The capital adequacy ratio (CAR) of universal and commercial banks (U/KBs) at end-June 2012 stood at 16.87 percent and 17.96 percent on solo and consolidated basis, respectively.
With the end-June 2012 ratios practically similar to the figures a quarter earlier, U/KBs’ CAR continues to surpass the ten percent domestic regulatory minimum and the eight percent international norm.
The industry’s ratios for Tier 1, which generally represents high-quality capital, also remain high at 14.33 percent and 14.46 on solo and consolidated basis.
The industry maintained its CAR levels despite the rise in its risk-weighted assets (RWA) of 2.15 and 2.08 percent on solo and consolidated basis in the second quarter. U/KBs did this by also increasing their qualified capital by 2.26 percent and 1.83 percent, respectively.

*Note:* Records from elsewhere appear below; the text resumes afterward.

import Summits.ResolutionOfSingularities.ResolutionOfSingularities.Theorems.PurelyInseparableDim4StepKitState
import HarnessLib

/-!
# Zoo certificates ‖ K — row J-005 «C0-T (+3)»: a MODE-1h edge on which the shade rises by THREE

[OURS · census certificate · counted 0.]  Census cell «res-dim4-pi» (D-0157 DOOR 2), third file of
the TY-4 series (`…ZooCert` J-003, `…ZooCertJ001` J-001), first consumer of res-dim4-p-13's
`StepKit` (`step1h_of … (by decide) …`): `boards/JUMPS.md` row **J-005** (crit-3 BANK-A3-01; K three
ways: hand ∧ a3 script ∧ eng-B replay) — class (4,1), `p = q = 2`, variables `(x₁,x₂,x₃,x₄) = Fin 4`:

`a = (F = x₂x₄³ + x₂³x₄ + x₁²x₂x₃²x₄ = x₂x₄(x₂ + x₄ + x₁x₃)², r = (x₂ ↦ 1, x₄ ↦ 1), exc = {x₂,x₄})`,
`ord₀ F = 4`, shade `d = 2`, `g = 0`.  The MODE-1h centre is the plane `V(z, x₂, x₄)` (`ord_S F = 2`;
no coordinate hyperplane is `2`-fold), `perm2 = 0` (eclass C0: `Σ_S r + d = 4 > 2`).  At the point
`x₄ = 1` of the `x₂`-chart: chart transform `x₄(x₂x₄ + x₂ + x₁x₃)²`, translation
`(x₄+1)(x₂x₄ + x₁x₃)²`, cleaning deletes the square `(x₂x₄ + x₁x₃)²`, the component `x₄` is lost and
`x₂` gets multiplicity `2 − 2 = 0`:  `k = (x₄(x₂x₄ + x₁x₃)² = x₂²x₄³ + x₁²x₃²x₄, r = 0, exc = {x₂})`,
`ord₀ = 5`, shade `5`: **RISE:d 2 → 5 (+3)** — a NEW SPECIMEN of the KNOWN perm2 = 0 translated
class (PERM2-0-T): outside condition (2) Moh's `+p^{e−1} = +1` bound is not available and is
exceeded.  Nothing here proves or disproves resolution of singularities in dim ≥ 4 / char p.
-/

-- house layout `Summits/<Summit>/<Problem>` doubles the namespace component (as in the Target file)
set_option linter.dupNamespace false

noncomputable section

namespace Summit.ResolutionOfSingularities.ResolutionOfSingularities.Theorems.PIDim4

namespace ZooCert.J005

open StepKit

/-- the parent `a = (x₂x₄³ + x₂³x₄ + x₁²x₂x₃²x₄, (x₂ ↦ 1, x₄ ↦ 1), {x₂, x₄})`, presented. [folklore] -/
def a : SData 4 (ZMod 2) := ⟨[(![0, 1, 0, 3], 1), (![0, 3, 0, 1], 1), (![2, 1, 2, 1], 1)], ![0, 1, 0, 1], {1, 3}⟩

/-- the child `k = (x₂²x₄³ + x₁²x₃²x₄, 0, {x₂})`, presented. [folklore] -/
def k : SData 4 (ZMod 2) := ⟨[(![0, 2, 0, 3], 1), (![2, 0, 2, 1], 1)], ![0, 0, 0, 0], {1}⟩

/-- the point `x₄ = 1` of the `x₂`-chart. [folklore] -/
def b : Fin 4 → ZMod 2 := ![0, 0, 0, 1]

/-- **J-005 is a MODE-1h step** `a ⟶ k` (plane centre `V(z,x₂,x₄)`, `x₂`-chart, `x₄ = 1`). [folklore] -/
theorem step1h_a_k : Step1h 2 a.toState k.toState :=
  step1h_of {1, 3} 1 b (by decide) (by decide) (by decide) (by decide) (by decide) (by decide)

/-- the centre violates Hauser–Perlega's condition (2) (`perm2 = 0`, eclass C0). [folklore] -/
theorem not_perm2_a : ¬ Perm2 {1, 3} a.toState := by
  rw [perm2_iff]; decide

/-- shade `2` before, `5` after. [folklore] -/
theorem shade_a : a.toState.shade = 2 := by rw [shade_toState]; decide
/-- see `shade_a`. [folklore] -/
theorem shade_k : k.toState.shade = 5 := by rw [shade_toState]; decide

/-- **RISE:d by `+3`.** [folklore] -/
theorem riseD_a_k : RiseD a.toState k.toState := (riseD_iff a k).mpr (by decide)

end ZooCert.J005

open ZooCert.J005 in
/-- **J-005 ‖ K.**  In class (4,1) at `p = 2` there is a MODE-1h edge (perm2 = 0, translated point)
on which the shade rises from `2` to `5`: three times Moh's `+1`.  Census value (KNOWN mechanism
class PERM2-0-T, new specimen); nothing about resolution of singularities. [folklore] -/
theorem exists_step1h_shade_add_three :
    ∃ s s' : State (ZMod 2), Step1h 2 s s' ∧ s.shade = 2 ∧ s'.shade = 5 :=
  ⟨a.toState, k.toState, step1h_a_k, shade_a, shade_k⟩

end Summit.ResolutionOfSingularities.ResolutionOfSingularities.Theorems.PIDim4

end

The industry positioned its CAR level well by building-up capital to support an increase in assumed risks. Banks either retained earnings or issued capital instruments to match the rise in their RWAs.
RWAs rose due to higher corporate and consumer loans and to investments in debt securities issued by unrated counterparties. The rise in lending can be attributed to the low interest rate environment.
Prudential regulations on banks’ risk-based capital are essential to the country’s Financial Stability (FS) initiatives because a well capitalized banking system enables the industry to better absorb unexpected losses especially in times of stress. This mitigates systemic risks that undermine the country’s FS.
The Bangko Sentral ng Pilipinas continues to align prudential regulations on capital with international standards to strengthen individual banks and to enhance the system’s capacity to weather potential systemic risks.